他のまれにみられる転座のサブタイプで、Alpha-転写因子EBTFEB)遺伝子融合を伴うt(6;11)(p21;q12)は、TFEBの過剰発現を引き起こす。TFE3およびTFEBを巻き込んだ転座は、これらの蛋白の過剰発現を引き起こすため、免疫組織化学検査で同定可能である。 [27]

Xp11転座型RCCを発症する危険因子として、過去の化学療法への曝露のみが知られている。ある研究では、化学療法後から発症までの期間は、4~13年の範囲に及んでいた。報告されている患者では、すべてDNAトポイソメラーゼII阻害薬および/またはアルキル化剤が投与された。 [28] [29]

小児および若年成人における転座型RCCの生物学的挙動に関しては見解が分かれている。TFE-RCCよりも進行した病期(III期/IV期)で発見されたにもかかわらず、手術単独でRCCを治療した場合は予後良好であることを示唆しているシリーズが数件ある一方で、このような患者では転帰が劣っていることを報告しているメタアナリシスも1件ある。 [30] [31] [32] これらの患者の転帰については、現在実施中のCOG AREN03B2(NCT00898365) Biology and Classification Studyで検討されている。Xp11転座を有する転移性RCCでは、血管内皮増殖因子受容体標的療法および哺乳類ラパマイシン標的蛋白(mTOR)阻害薬に活性があるとみられている。 [33] 転座を伴ったRCCの初回切除から20~30年後でも、再発が報告されている。 [20]

Xp11転座を伴うRCCの診断では、TFE3免疫組織化学単独で報告されている症例で転座が認められていないことから、これを用いるよりも分子遺伝学アプローチによる確認が必要である。TFE3が陽性で、TFE3転座を認めず、代わりにALK転座を示すまれなRCC症例のサブセットがある。この症例のサブセットは、RCC内で新たに認識されたサブグループで、未分類の小児RCCの15~20%が含まれると推定されている。6~16歳の小児で報告されている8症例で、以下が観察された: [34] [35] [36] [37]


  • t(2;10)(p23;q22)転座で、ALKVCLvinculin)と融合していた(n = 3)。VCL転座の症例はすべて鎌状赤血球形成傾向の小児にみられた一方で、TMP3転座の症例はみられなかった。

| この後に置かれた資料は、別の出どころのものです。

omit [Algebra ℚ R] in
/-- `ρ_s|_{t_{y_k} = 1} = π_s`. [folklore] -/
theorem substAt_one_fullPt {k : ℕ} (s : Script root k) (hs : s.Valid) (ℓ : Sym2 ι) :
    substAt (s.y (Fin.last k)) 1 (fullPt R s ℓ) = livePt R s ℓ := by
  have h0 := cutExp_apply_last s hs ℓ
  rw [fullPt_eq]
  split_ifs with h
  · rw [substAt_monomial, one_pow, mul_one, Finsupp.erase_add, Finsupp.erase_single, add_zero,
      Finsupp.erase_of_notMem_support (by simpa [Finsupp.mem_support_iff] using h0), livePt]
  · rw [livePt, substAt_monomial_of_eq_zero _ _ h0]

omit [Algebra ℚ R] in
/-- `ρ_s|_{t_{y_k} = 0} = σ_s`. [folklore] -/
theorem substAt_zero_fullPt {k : ℕ} (s : Script root k) (hs : s.Valid) (ℓ : Sym2 ι) :
    substAt (s.y (Fin.last k)) 0 (fullPt R s ℓ) = decPt R s ℓ := by
  have h0 := cutExp_apply_last s hs ℓ
  rw [fullPt_eq, decPt]
  split_ifs with h
  · rw [substAt_monomial, Finsupp.add_apply, h0, Finsupp.single_eq_same, zero_add, pow_one, mul_zero,
      monomial_zero]
  · rw [livePt, substAt_monomial_of_eq_zero _ _ h0]

omit [Fintype ι] [Algebra ℚ R] in
/-- `∂_{t_{y_k}} ρ_s(ℓ) = π_s(ℓ)` for `ℓ ∼ ∂X_{k+1}` and `0` otherwise. [folklore] -/
theorem pderiv_fullPt {k : ℕ} (s : Script root k) (hs : s.Valid) (ℓ : Sym2 ι) :
    pderiv (s.y (Fin.last k)) (fullPt R s ℓ) = if crossB (s.pre k) ℓ = true then livePt R s ℓ else 0 := by
  have h0 := cutExp_apply_last s hs ℓ
  rw [fullPt_eq]
  split_ifs with h
  · rw [pderiv_monomial, add_tsub_cancel_right, Finsupp.add_apply, h0, Finsupp.single_eq_same,
      zero_add, Nat.cast_one, mul_one, livePt]
  · rw [livePt, pderiv_monomial, h0, Nat.cast_zero, mul_zero, monomial_zero]

omit [Fintype ι] [Algebra ℚ R] in
/-- The live point of the extended script is the full point of the original one: `π_{s.snoc} = ρ_s`.
[folklore] -/
theorem livePt_snoc {k : ℕ} (s : Script root k) (i : Fin (k + 1)) (z : ι) :
    livePt R (snoc s i z) = fullPt R s := by
  funext ℓ
  rw [livePt, fullPt, cutExp_snoc s i z le_rfl]

omit [Fintype ι] [Algebra ℚ R] in
/-- The weight of the extended script: `w_{s.snoc i z} = w_s · π_s({y_i, z})`. [folklore] -/
theorem weight_snoc {k : ℕ} (s : Script root k) (i : Fin (k + 1)) (z : ι) :
    weight R (snoc s i z) = weight R s * livePt R s s(s.y i, z) := by
  rw [weight, weight, livePt, monomial_mul, mul_one]
  rfl

/-- Summing over the pairs crossing the boundary of the point set `A = {y₀,…,y_k}` of a valid
script = summing over (old point, new point). [folklore] -/
theorem sum_cross_eq {M : Type*} [AddCommMonoid M] {k : ℕ} (s : Script root k) (hs : s.Valid)
    (F : Sym2 ι → M) :
    ∑ ℓ, (if crossB (Finset.univ.image s.y) ℓ = true then F ℓ else 0) =
      ∑ j : Fin (k + 1), ∑ z ∈ (Finset.univ.image s.y)ᶜ, F s(s.y j, z) := by
  set A := Finset.univ.image s.y with hA
  have hyA : ∀ j, s.y j ∈ A := fun j => Finset.mem_image_of_mem _ (Finset.mem_univ j)
  rw [← Finset.sum_filter, ← Finset.sum_product' (f := fun j z => F s(s.y j, z)),
    ← Finset.sum_image (g := fun p : Fin (k + 1) × ι => s(s.y p.1, p.2))]
  · refine Finset.sum_congr ?_ fun _ _ => rfl
    ext ℓ
    rw [Finset.mem_filter, Finset.mem_image]
    simp only [Finset.mem_univ, true_and, Finset.mem_product, Finset.mem_compl, Prod.exists]
    refine Sym2.inductionOn ℓ fun a b => ?_
    constructor
    · intro h
      rw [crossB_mk] at h
      by_cases ha : a ∈ A
      · have hb : b ∉ A := fun hb => by simp [ha, hb] at h
        obtain ⟨j, -, rfl⟩ := Finset.mem_image.1 ha
        exact ⟨j, b, hb, rfl⟩
      · have hb : b ∈ A := by by_contra hb; simp [ha, hb] at h
        obtain ⟨j, -, rfl⟩ := Finset.mem_image.1 hb
        exact ⟨j, a, ha, Sym2.eq_swap⟩
    · rintro ⟨j, z, hz, h⟩
      rw [← h, crossB_mk]
      simp [hyA j, hz]
  · rintro ⟨j, z⟩ hjz ⟨j', z'⟩ hjz' h
    simp only [Finset.coe_product, Set.mem_prod, Finset.mem_coe, Finset.mem_univ, true_and,
      Finset.mem_compl] at hjz hjz'
    rcases Sym2.eq_iff.1 h with ⟨h1, h2⟩ | ⟨h1, h2⟩
    · exact Prod.ext (y_injective s hs h1) h2
    · dsimp only at h1
      exact absurd (h1 ▸ hyA j) hjz'

/-- **One interpolation step** (Mastropietro 2008, (2.85)/(2.88)): for a valid script `s`,
`∫ w_s (∂^s f)(π_s) = ∫ w_s (∂^s f)(σ_s) + Σ_{j, z ∉ s} ∫ w_{s'} (∂^{s'} f)(π_{s'})`, `s' = s.snoc j z`
— write `π_s = ρ_s|_{t=1}`, `σ_s = ρ_s|_{t=0}` for the newest parameter `t = t_{y_k}`, apply the
formal fundamental theorem of calculus and the chain rule; `∂_t ρ_s(ℓ) ≠ 0` only for the pairs
`ℓ = {y_j, z}` crossing the boundary of the point set. [cite: Mastropietro2008, §2.8 (2.85)-(2.89)] -/
theorem liveTerm_eq (f : MvPolynomial (Sym2 ι) R) {k : ℕ} (s : Script root k) (hs : s.Valid) :
    liveTerm R f s = term R f s +
      ∑ j : Fin (k + 1), ∑ z ∈ (Finset.univ.image s.y)ᶜ, liveTerm R f (snoc s j z) := by
  set v := s.y (Fin.last k) with hv
  set H := aeval (fullPt R s) (s.lineDeriv f) with hH
  have hlive : aeval (livePt R s) (s.lineDeriv f) = substAt v 1 H := by
    rw [hH, ← AlgHom.comp_apply, comp_aeval]
    exact congrArg (fun g => aeval g (s.lineDeriv f)) (funext fun ℓ => (substAt_one_fullPt s hs ℓ).symm)
  have hdec : aeval (decPt R s) (s.lineDeriv f) = substAt v 0 H := by
    rw [hH, ← AlgHom.comp_apply, comp_aeval]
    exact congrArg (fun g => aeval g (s.lineDeriv f)) (funext fun ℓ => (substAt_zero_fullPt s hs ℓ).symm)
  have hstep : liveTerm R f s - term R f s = cubeIntegral ι R (weight R s * pderiv v H) := by
    rw [liveTerm, term, ← map_sub, ← mul_sub, hlive, hdec, weight]
    exact (cubeIntegral_monomial_mul_pderiv (wExp_apply_last s hs) 1 H).symm
  have hchain : pderiv v H = ∑ ℓ, (if crossB (Finset.univ.image s.y) ℓ = true
      then aeval (fullPt R s) (pderiv ℓ (s.lineDeriv f)) * livePt R s ℓ else 0) := by
    rw [hH, derivation_algHom_apply]
    refine Finset.sum_congr rfl fun ℓ _ => ?_
    rw [aeval_X, pderiv_fullPt s hs, ← pre_eq_image s le_rfl]
    split_ifs <;> simp
  rw [← sub_eq_iff_eq_add', hstep, hchain, sum_cross_eq s hs, Finset.mul_sum, map_sum]
  refine Finset.sum_congr rfl fun j _ => ?_
  rw [Finset.mul_sum, map_sum]
  refine Finset.sum_congr rfl fun z _ => ?_
  rw [liveTerm, weight_snoc, livePt_snoc, lineDeriv_snoc]
  congr 1
  ring

/-- Summing the live terms of the scripts of the next length = summing, over the valid scripts
`s`, the parent index `j` and the new point `z ∉ s`, the live term of `s.snoc j z`. [folklore] -/
theorem sum_liveTerm_succ (f : MvPolynomial (Sym2 ι) R) (k : ℕ) :
    ∑ s : Script root (k + 1), (if s.Valid then liveTerm R f s else 0) =
      ∑ s : Script root k, if s.Valid then
        ∑ j : Fin (k + 1), ∑ z ∈ (Finset.univ.image s.y)ᶜ, liveTerm R f (snoc s j z) else 0 := by
  rw [← (snocEquiv root k).symm.sum_comp, Fintype.sum_prod_type]
  refine Finset.sum_congr rfl fun s _ => ?_
  rw [Fintype.sum_prod_type]
  simp only [snocEquiv, Equiv.coe_fn_symm_mk]
  split_ifs with hs
  · refine Finset.sum_congr rfl fun j _ => ?_
    rw [← Finset.sum_filter]
    refine Finset.sum_congr ?_ fun z _ => rfl
    ext z
    simp [valid_snoc_iff, hs]
  · refine Finset.sum_eq_zero fun j _ => Finset.sum_eq_zero fun z _ => ?_
    rw [if_neg (fun h => hs ((valid_snoc_iff s j z).1 h).1)]

/-- The telescoped expansion after `n` steps: `f(1) = Σ_{k<n} (decoupled terms of length k+1) +
(live terms of length n+1)`. [folklore] -/
theorem eval_one_eq_partial (f : MvPolynomial (Sym2 ι) R) (n : ℕ) :
    eval (fun _ => (1 : R)) f =
      (∑ k ∈ Finset.range n, ∑ s : Script root k, if s.Valid then term R f s else 0) +
        ∑ s : Script root n, if s.Valid then liveTerm R f s else 0 := by
  induction n with
  | zero =>
    rw [Finset.range_zero, Finset.sum_empty, zero_add, Fintype.sum_subsingleton _ (nil : Script root 0),
      if_pos valid_nil, liveTerm, lineDeriv_nil]
    have h1 : livePt R (nil : Script root 0) = C ∘ fun _ => (1 : R) := by
      funext ℓ
      have h0 : (nil : Script root 0).cutExp 0 ℓ = 0 := by simp [cutExp]
      simp only [livePt, h0, Function.comp_apply, C_apply]
    rw [h1, aeval_C_comp_left, weight, show (nil : Script root 0).wExp = 0 from rfl, ← C_apply, C_1, one_mul,
      cubeIntegral_C]
    rfl
  | succ n ih =>
    rw [ih, Finset.sum_range_succ, add_assoc, add_left_cancel_iff, sum_liveTerm_succ, ← Finset.sum_add_distrib]
    refine Finset.sum_congr rfl fun s _ => ?_
    split_ifs with hs
    · exact liveTerm_eq f s hs
    · rw [add_zero]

  • ALKTPM3tropomyosin 3)に融合していた(n = 3)。

  • ALKが1p32でHOOK-1に融合していた(n = 1)。

  • ALKTMP3が融合したt(1;2)転座(n = 1)。

RCCの組織型

小児のRCCは成人のRCCと組織学的に異なる。主に乳頭状および明細胞型の2つの形態学的サブグループが同定されているが、RCCの約25%はこれらのカテゴリーのどちらにも適合しない異質な特徴を示す。 [3] 小児RCCは乳頭状型のサブタイプがより高頻度にみられ(小児RCCの20~50%)、ときにウィルムス腫瘍、後腎腺腫、および後腎腺線維腫(metanephric adenofibroma)の状況で発生することがある。 [38]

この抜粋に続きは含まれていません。